1. essere chiara, specifica, inequivocabile e accurata;

2. basarsi su dati veritieri, pertinenti e scientificamente verificabili;

3. evitare riferimenti vaghi e generici ai benefici ambientali;

4. tenere conto di tutti gli aspetti rilevanti del ciclo di vita del prodotto o servizio;

5. essere coerente con la natura del prodotto offerto;

6. se comparativa, basarsi su confronti pertinenti, verificabili e significativi rispetto a prodotti analoghi.


Ancora più importante è il segnale lanciato dalla giurisprudenza milanese rispetto all’abuso di marchi “certificativi” non regolamentati da autorità pubbliche. In entrambi i casi, il Tribunale ha ritenuto che l’uso di tali marchi deve essere utilizzato purché chiaramente accompagnati da avvertenze sul loro carattere privatistico. Tuttavia, quando associati a claim vaghi, ambigui o suggestivi, tali marchi sono risultati strumentali a pratiche scorrette e pertanto passibili di inibizione. A seguito delle decisioni, entrambe le aziende sono state obbligate a rimuovere i messaggi pubblicitari contestati entro il 30 settembre 2025, con una penale di 1.000 euro per ogni giorno di ritardo e per ciascuna violazione.

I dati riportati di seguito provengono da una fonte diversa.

import Summits.QuantumFields.YangMills.Theorems.UnitScaleTiltProp7CornerCombChainPerCorner
import Summits.QuantumFields.YangMills.Theorems.UnitScaleTiltProp7CornerCombTopPair
import Summits.QuantumFields.YangMills.Theorems.UnitScaleTiltProp7CornerCombInCellPoincare
import HarnessLib

/-!
# (n3)-COMB (II) «COMB = STRAIGHT ∘ BLOCK-AXIAL», file F-6c-3c: THE DRESSED PER-CORNER ROW — the covariant coarse gradient of the accumulated comb gauge function `Λ_{k′+1}` at ONE
# level-`(k′+1)` bond `(z, κ)`, bounded by the TOP PAIR (✓F-6c-3b), the in-cell OSCILLATIONS (✓F-6a-2) — both written out in gradient ∕ mass letters — and the ONE-SCALE rows of
# F-6c-2 (kept as displayed hypotheses `hstep`, `hstep'` in ★routeR-w1 g9's announced output shape), through the abstract chain ✓F-6c-3a (organisation β of PENS ROUND 3, 2026-08-29)

Crux `stmt-QuantumFields-19200` `MinimiserStabilityRegPr`, route-R E′ (A′)-on-Σ, package P-A2, row (β); the DISPLAYED route-internal row `hMcomb` («(n3)-comb», SIGNATURE-0,
★★OWNER RULINGS №19 O4 ∕ №22; OPEN, XL) and its supplier design (II) (MASTER `DESIGN-N3COMB-LINEAR-CORE` 6efb31c3 §1 rows 6–8, §5 F-6c∕F-6d; PENS ROUND 3 2026-08-29T08:01:48Z (iv);
★routeR-w1 g9 08:29:08Z «F-6c-3 = w3-19200 g13 OF RECORD; 3a∕3b split YES; F-6c-2 OUTPUT SHAPE»).  Seat `ym-ust-19200-w3` g13; `--kind proof --supports stmt-QuantumFields-19200 --as helper`;
THEOREMS ONLY (0 `def`, 0 `sorry`); «(O2) groundwork — not consumed by any displayed row before the freeze lifts»; count-neutral.  YM₃ on T³ is a ladder rung (R3), NOT d = 4, NOT infinite
volume, NOT the Clay problem; nothing here is progress on the YM mass gap; nothing of `hMcomb` ∕ `hMcomb₂` ∕ (β) ∕ `hD` ∕ the stub ∕ the crux is proved or claimed.

## The assembly
Letters (`M_N(ℂ)`, operator norm; `ℤᵈ`): a tower of `U1`-valued backgrounds `V i` (the consumer's `Ū₀^{(i)} = avgIter L U₀ i`; only `V (k′+1)(z,κ) = V̄^{(k′)}(L•z, κ)` is used, lit `avgIter_succ`),
level fields `G i`, the accumulated gauge function of ✓`Prop7CornerCombStructure.cornerComb_structure` with the CORNERED COMB MEAN `CM i X z′ := FhatCov L (V i) X (L•z′)` (F-5a's letter):
`Λ 0 = 0`, `Λ (i+1) z′ = FhatCov L (V i) (G i) (L•z′) + Λ i (L•z′)`.  The comb-transported block means `X̄ᵀ(V, X, q, μ) := L⁻ᵈ • Σ_s Ad_{V(Γ_{q,q+s})} X(q+s, μ)` (✓F-6a-2's letter at block side
`L`).  At the corner `z` of level `k′+1` the level-`i` corner is `q_i = L^{k′+1−i}•z`.
* §1 `fhatCov_eq_drift_add_osc` — the tautological split `F̂ = Σ_μ ((L−1)∕2·Lⁱ)•(L⁻ⁱ•X̄ᵀ_μ) + (F̂ − Σ_μ ((L−1)∕2)•X̄ᵀ_μ)` in ✓F-6c-3a's `(wᵢ, a i μ, o i)` letters; `conjR_fhatCov_eq_drift_add_osc` its transport.
* §2 ★★★ `normSq_covGrad_gauge_le` — THE DRESSED PER-CORNER ROW: for `2 ≤ L`, plaquettes of `V i` within `a i`, the top loop window `w ≤ 1∕8` at `(L•z, κ)`, `V̄^{(k′)}(L•z,κ) ∈ U1`, and the
  one-scale rows `hstep`∕`hstep'` (F-6c-2's ★`normSq_invL_meanT_step_sub_meanT_le` shape: `‖L⁻¹ • X̄ᵀ(V (j+1), G (j+1), q_{j+1}, μ) − X̄ᵀ(V j, G j, q_j, μ)‖² ≤ E j μ`, `j < k′`, at `z` and at `z + e_κ`):
  `‖Λ (k′+1) z − Ad_{V̄^{(k′)}(L•z,κ)} Λ (k′+1) (z+e_κ)‖² ≤ 3·( d·((L^{k′+1}−1)∕2)²·L^{−2k′}·Σ_μ TOP_μ + 2d·c_L·Σ_{j<k′}(√L)^{k′−1−j}·((L^{j+1}−1)∕2)²·L^{−2j}·Σ_μ(E j μ + E′ j μ) + 2c_L·Σ_{i≤k′}(√L)^{k′−i}·(OSC_i(z) + OSC_i(z+e_κ)) )`
  with `TOP_μ` = ✓F-6c-3b `normSq_blockMean_sub_conjR_bavg_blockMean_le`'s right side at `(V k′, G k′ (·) μ, L•z)` and `OSC_i(y)` = ✓F-6a-2 `norm_FhatCov_sub_drift_sq_le`'s right side at
  `(V i, a i, G i, L^{k′+1−i}•y)` — both WRITTEN OUT (covariant gradient energies and `a²`∕`w²`-weighted masses on the blocks ∕ double blocks at the corner chain), `c_L = (1 − (√L)⁻¹)⁻¹`.
  Constants closed in `(d, L, N)`; nothing reads `k′` beyond the displayed sums, no torus, no `K`, no member ((g1)(g2)).  F-6d (w5-19200 g8) sums this over the level-`(k′+1)` cell and
  discharges `E` by F-6c-2; ✓F-6b∕✓F-5c turn the level energies into `Σ‖∇^{U₀}Y₀‖²` and DEF.
HONEST: an assembly by name (✓F-6c-3a ∘ ✓F-6c-3b ∘ ✓F-6a-2) plus `smul` bookkeeping; the one-scale rows are hypotheses; no estimate of Bałaban's beyond the cited tree theorems.
References: T. Bałaban, CMP 98 (1985) 17–51 [Balaban1985Averaging] ((42)–(47) pp.23–25, (112) p.34); CMP 95 (1984) 17–40 [Balaban1984PropagatorsI] ((1.18)–(1.20) pp.19–20);
CMP 96 (1984) 223–250 [Balaban1984PropagatorsII] ((1.9) p.226); [Balaban1983RegularityDecay] ((2.27) p.580).
-/

set_option autoImplicit false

È una vittoria doppia – prosegue Giacomelli – perché arriva dopo un una decisione negativa del Tribunale e della Corte d’Appello di Bologna che esprimeva un orientamento totalmente in contrasto con le Direttive 2005/29/CE e 2024/825, ragione per la quale Codici ha già chiesto alla Commissione Europea l’apertura di una procedura d’infrazione contro l’Italia. Questa volta, i giudici hanno approfondito e riconosciuto che vendere ‘sostenibilità’ senza prove concrete è una truffa al consumatore. Ed è anche un segnale forte per le istituzioni: la lotta al greenwashing non può più attendere. Queste due ordinanze - conclude Giacomelli - sono un punto di svolta. Rappresentano giustizia, chiarezza e tutela dei cittadini. Ora chiediamo che Milano non resti un caso isolato, ma l’inizio di una nuova stagione per il diritto dei consumatori e per una vera sostenibilità”.